▶ **What is being asked**: Search the data for "KontsevichZagierPeriods". Each line containing it is to be copied.

Dataset records:

import Summits.KontsevichZagierPeriods.KontsevichZagierPeriods.Theses.HurwitzMicroSectors
import Summits.KontsevichZagierPeriods.KontsevichZagierPeriods.Theorems.HurwitzMicroSectorsNormalFormPrinciplePiBoxTransfer
import Summits.KontsevichZagierPeriods.KontsevichZagierPeriods.Theorems.HurwitzMicroSectorsNormalFormPrincipleVariants2239

/-! TTRL-lite variant V2339 of stmt-KontsevichZagierPeriods-3869

Variant V2339 = `stub_boxRigidity` (BoxRigidity: two box-rational representations with equal values
are KZ-equivalent) under the move `fix_nat:m'=2; bound_nat:m≤3`: the right dimension frozen to `2`,
the left one bounded by `3`. Verdict of the attempt seat: **open** — this file is the certificate, not
a proof of the variant. The variant is EQUIVALENT to box-vanishing in dimension `3`
(`stub_boxRigidity_var2339_iff_boxVanishing_three`): every box-rational representation on `(0,1)³`
of value `0` is a KZ relation; and equivalently to the two-sided bounded parent `m, m' ≤ 3`
(`stub_boxRigidity_var2339_iff_boxRigidity_le_three`). More generally, for every `m₀ ≤ K` the move
`fix_nat:m'=m₀; bound_nat:m≤K` of this stub produces exactly BoxVanishing(`K`)
(`boxRigidityBoundFix_iff_boxVanishing`), by padding with unit intervals and subtracting on a
common box (`boxRigidityLe_of_boxVanishing`, `boxVanishing_mono` of the sibling certificate
`…Variants2239`, from `stub_boxCombineAux.pad_le` / `sub_same`) one way and the zero representation on
`(0,1)^{m₀}` the other; in particular V2339 ⟺ V2239 (`stub_boxRigidity_var2339_iff_var2239`).
BoxVanishing(`3`) contains, for instance, every implication "`ζ(3) = r·π³` (`r ∈ ℚ`) ⇒ the two
box-rational representations `∫_{(0,1)³} dx dy dz/(1−xyz)` and `r·∫_{(0,1)³} 4³/((1+x²)(1+y²)(1+z²))`
are KZ-equivalent" and "Catalan's `G = r` ⇒ `[(0,1)², 1/(1+x²y²)] ∼ [r]`": a proof must decide such
(open) irrationality questions or derive the equivalences, a refutation must separate KZ-classes of
equal value (no invariant beyond `eval` is known); compare the sub-family `P(xy)/(1−(xy)⁶)` on
`(0,1)²` (item `SectorTwoSix`), closed only modulo the 2024 independence of `1, π², L(2,χ₋₃)`.
Upward: `KontsevichZagierPeriods ⇒ parent ⇒ V2339` (`stub_boxRigidity_var2339_of_statement`).
Contrast: the two-sided instance `m, m' ≤ 1` is a theorem (Baker).
Source: M. Kontsevich, D. Zagier, *Periods* (2001), §1.2 Conjecture 1. Pure proof file, no definitions. -/

-- `Summit.<Summit>.<Problem>` is the tree's mandated summit-side namespace (CONVENTIONS §2); for this
-- single-conjunct summit the two coincide, so the duplicate is deliberate.
set_option linter.dupNamespace false

noncomputable section

namespace Summit.KontsevichZagierPeriods.KontsevichZagierPeriods.Theorems

open MeasureTheory Set
open Literature.NumberTheory.Transcendental Literature.NumberTheory.Transcendental.KZ
open Summit.KontsevichZagierPeriods.KontsevichZagierPeriods.Theses.HurwitzMicroSectors
open Summit.KontsevichZagierPeriods.HurwitzMicroSectors.NormalFormPrinciple.PiBox

/-! ## One dimension frozen, the other bounded -/

/-- **One dimension frozen to `m₀ ≤ K`, the other bounded by `K` ⟺ BoxVanishing(`K`).** Forward:
compare a box-rational representation of value `0` and dimension `K` with the zero representation
on `(0,1)^{m₀}`; backward: `boxRigidityLe_of_boxVanishing` (pad to `(0,1)ᴷ`, subtract, soundness). So every programmatic move
`fix_nat:m'=m₀; bound_nat:m≤K` (`m₀ ≤ K`) of `stub_boxRigidity` yields exactly BoxVanishing(`K`).
[cite: KontsevichZagier2001, §1.2 Conjecture 1] -/
theorem boxRigidityBoundFix_iff_boxVanishing {K m₀ : ℕ} (h₀ : m₀ ≤ K) :
    (∀ (m : ℕ) (N : IntegralRep m) (N' : IntegralRep m₀), m ≤ K →
      N.domain = {x | ∀ i, x i ∈ Set.Ioo (0:ℝ) 1} → N.IsRational →
      N'.domain = {x | ∀ i, x i ∈ Set.Ioo (0:ℝ) 1} → N'.IsRational →
      N.value = N'.value → Equivalent N N') ↔
    (∀ (N : IntegralRep K), N.domain = {x | ∀ i, x i ∈ Set.Ioo (0:ℝ) 1} → N.IsRational →
      N.value = 0 → of N ∈ relations) := by
  refine ⟨fun hrig N hNd hNr hv => ?_, fun hvan m N N' hm =>
    boxRigidityLe_of_boxVanishing (j := K) (k := K) le_rfl le_rfl hvan m m₀ N N' h₀ hm⟩
  obtain ⟨Z, hZd, hZi⟩ := exists_zeroRep (isSemialgebraic_box m₀)
  have hZ : of Z ∈ relations := of_mem_relations_of_eqOn_zero Z (by simp [hZi, EqOn])
  have hZv : Z.value = 0 := by simp [IntegralRep.value, hZi]
  have hZr : Z.IsRational := ⟨0, 1, fun x _ => by simp, fun x _ => by simp [hZi]⟩
  have h : of N - of Z ∈ relations := hrig K N Z le_rfl hNd hNr hZd hZr (by rw [hv, hZv])
  have := relations.add_mem h hZ
  rwa [sub_add_cancel] at this

/-! ## The variant V2339 itself -/

/-- **V2339 ⟺ BoxVanishing(`3`)**: every box-rational representation on `(0,1)³` of value `0` is a
KZ relation (instance `K = 3`, `m₀ = 2` of `boxRigidityBoundFix_iff_boxVanishing`).
[cite: KontsevichZagier2001, §1.2 Conjecture 1] -/
theorem stub_boxRigidity_var2339_iff_boxVanishing_three :
    (∀ (m : ℕ) (N : IntegralRep m) (N' : IntegralRep 2), m ≤ 3 → N.domain = {x | ∀ i, x i ∈ Set.Ioo (0:ℝ) 1} → N.IsRational → N'.domain = {x | ∀ i, x i ∈ Set.Ioo (0:ℝ) 1} → N'.IsRational → N.value = N'.value → Equivalent N N') ↔
    (∀ (N : IntegralRep 3), N.domain = {x | ∀ i, x i ∈ Set.Ioo (0:ℝ) 1} → N.IsRational →
      N.value = 0 → of N ∈ relations) :=
  boxRigidityBoundFix_iff_boxVanishing (by norm_num)

/-- **V2339 ⟺ V2239** (the sibling variant `bound_nat:m≤3; bound_nat:m'≤2`): both are
BoxVanishing(`3`). [cite: KontsevichZagier2001, §1.2 Conjecture 1] -/
theorem stub_boxRigidity_var2339_iff_var2239 :
    (∀ (m : ℕ) (N : IntegralRep m) (N' : IntegralRep 2), m ≤ 3 → N.domain = {x | ∀ i, x i ∈ Set.Ioo (0:ℝ) 1} → N.IsRational → N'.domain = {x | ∀ i, x i ∈ Set.Ioo (0:ℝ) 1} → N'.IsRational → N.value = N'.value → Equivalent N N') ↔
    (∀ (m m' : ℕ) (N : IntegralRep m) (N' : IntegralRep m'), m' ≤ 2 → m ≤ 3 → N.domain = {x | ∀ i, x i ∈ Set.Ioo (0:ℝ) 1} → N.IsRational → N'.domain = {x | ∀ i, x i ∈ Set.Ioo (0:ℝ) 1} → N'.IsRational → N.value = N'.value → Equivalent N N') :=
  stub_boxRigidity_var2339_iff_boxVanishing_three.trans
    stub_boxRigidity_var2239_iff_boxVanishing_three.symm

/-- **V2339 ⟺ the two-sided bounded parent `m, m' ≤ 3`** (so freezing `m' := 2` inside the bound
loses nothing). [cite: KontsevichZagier2001, §1.2 Conjecture 1] -/
theorem stub_boxRigidity_var2339_iff_boxRigidity_le_three :
    (∀ (m : ℕ) (N : IntegralRep m) (N' : IntegralRep 2), m ≤ 3 → N.domain = {x | ∀ i, x i ∈ Set.Ioo (0:ℝ) 1} → N.IsRational → N'.domain = {x | ∀ i, x i ∈ Set.Ioo (0:ℝ) 1} → N'.IsRational → N.value = N'.value → Equivalent N N') ↔
    (∀ (m m' : ℕ) (N : IntegralRep m) (N' : IntegralRep m'), m' ≤ 3 → m ≤ 3 →
      N.domain = {x | ∀ i, x i ∈ Set.Ioo (0:ℝ) 1} → N.IsRational →
      N'.domain = {x | ∀ i, x i ∈ Set.Ioo (0:ℝ) 1} → N'.IsRational →
      N.value = N'.value → Equivalent N N') :=
  stub_boxRigidity_var2339_iff_var2239.trans stub_boxRigidity_var2239_iff_le_three

/-- **V2339 ⇒ BoxVanishing in every dimension `≤ 3`** (monotonicity). [cite: KontsevichZagier2001, §1.2 Conjecture 1] -/
theorem boxVanishing_le_three_of_stub_boxRigidity_var2339
    (h : ∀ (m : ℕ) (N : IntegralRep m) (N' : IntegralRep 2), m ≤ 3 → N.domain = {x | ∀ i, x i ∈ Set.Ioo (0:ℝ) 1} → N.IsRational → N'.domain = {x | ∀ i, x i ∈ Set.Ioo (0:ℝ) 1} → N'.IsRational → N.value = N'.value → Equivalent N N')
    {m : ℕ} (hm : m ≤ 3) (N : IntegralRep m) (hNd : N.domain = {x | ∀ i, x i ∈ Set.Ioo (0:ℝ) 1})
    (hNr : N.IsRational) (hv : N.value = 0) : of N ∈ relations :=
  boxVanishing_mono hm (stub_boxRigidity_var2339_iff_boxVanishing_three.1 h) N hNd hNr hv

/-- **parent ⇒ V2339** (the variant is a specialisation of `stub_boxRigidity`).
[cite: KontsevichZagier2001, §1.2 Conjecture 1] -/
theorem stub_boxRigidity_var2339_of_parent
    (h : ∀ (m m' : ℕ) (N : IntegralRep m) (N' : IntegralRep m'), N.domain = {x | ∀ i, x i ∈ Set.Ioo (0:ℝ) 1} → N.IsRational → N'.domain = {x | ∀ i, x i ∈ Set.Ioo (0:ℝ) 1} → N'.IsRational → N.value = N'.value → Equivalent N N') :
    ∀ (m : ℕ) (N : IntegralRep m) (N' : IntegralRep 2), m ≤ 3 → N.domain = {x | ∀ i, x i ∈ Set.Ioo (0:ℝ) 1} → N.IsRational → N'.domain = {x | ∀ i, x i ∈ Set.Ioo (0:ℝ) 1} → N'.IsRational → N.value = N'.value → Equivalent N N' :=
  fun m N N' _ => h m 2 N N'

/-- **`KontsevichZagierPeriods ⇒ V2339`**: the variant is a special case of Conjecture 1 for the
tree's calculus — a refutation of the variant would refute the Summit.
[cite: KontsevichZagier2001, §1.2 Conjecture 1] -/
theorem stub_boxRigidity_var2339_of_statement (h : _root_.KontsevichZagierPeriods) :
    ∀ (m : ℕ) (N : IntegralRep m) (N' : IntegralRep 2), m ≤ 3 → N.domain = {x | ∀ i, x i ∈ Set.Ioo (0:ℝ) 1} → N.IsRational → N'.domain = {x | ∀ i, x i ∈ Set.Ioo (0:ℝ) 1} → N'.IsRational → N.value = N'.value → Equivalent N N' :=
  stub_boxRigidity_var2339_of_parent (leaves_of_statement h).1

end Summit.KontsevichZagierPeriods.KontsevichZagierPeriods.Theorems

▶ **Response to this exercise**:
import Summits.KontsevichZagierPeriods.KontsevichZagierPeriods.Theses.HurwitzMicroSectors
import Summits.KontsevichZagierPeriods.KontsevichZagierPeriods.Theorems.HurwitzMicroSectorsNormalFormPrinciplePiBoxTransfer
import Summits.KontsevichZagierPeriods.KontsevichZagierPeriods.Theorems.HurwitzMicroSectorsNormalFormPrincipleVariants2239
/-! TTRL-lite variant V2339 of stmt-KontsevichZagierPeriods-3869
Upward: `KontsevichZagierPeriods ⇒ parent ⇒ V2339` (`stub_boxRigidity_var2339_of_statement`).
namespace Summit.KontsevichZagierPeriods.KontsevichZagierPeriods.Theorems
open Summit.KontsevichZagierPeriods.KontsevichZagierPeriods.Theses.HurwitzMicroSectors
open Summit.KontsevichZagierPeriods.HurwitzMicroSectors.NormalFormPrinciple.PiBox
/-- **`KontsevichZagierPeriods ⇒ V2339`**: the variant is a special case of Conjecture 1 for the
theorem stub_boxRigidity_var2339_of_statement (h : _root_.KontsevichZagierPeriods) :
end Summit.KontsevichZagierPeriods.KontsevichZagierPeriods.Theorems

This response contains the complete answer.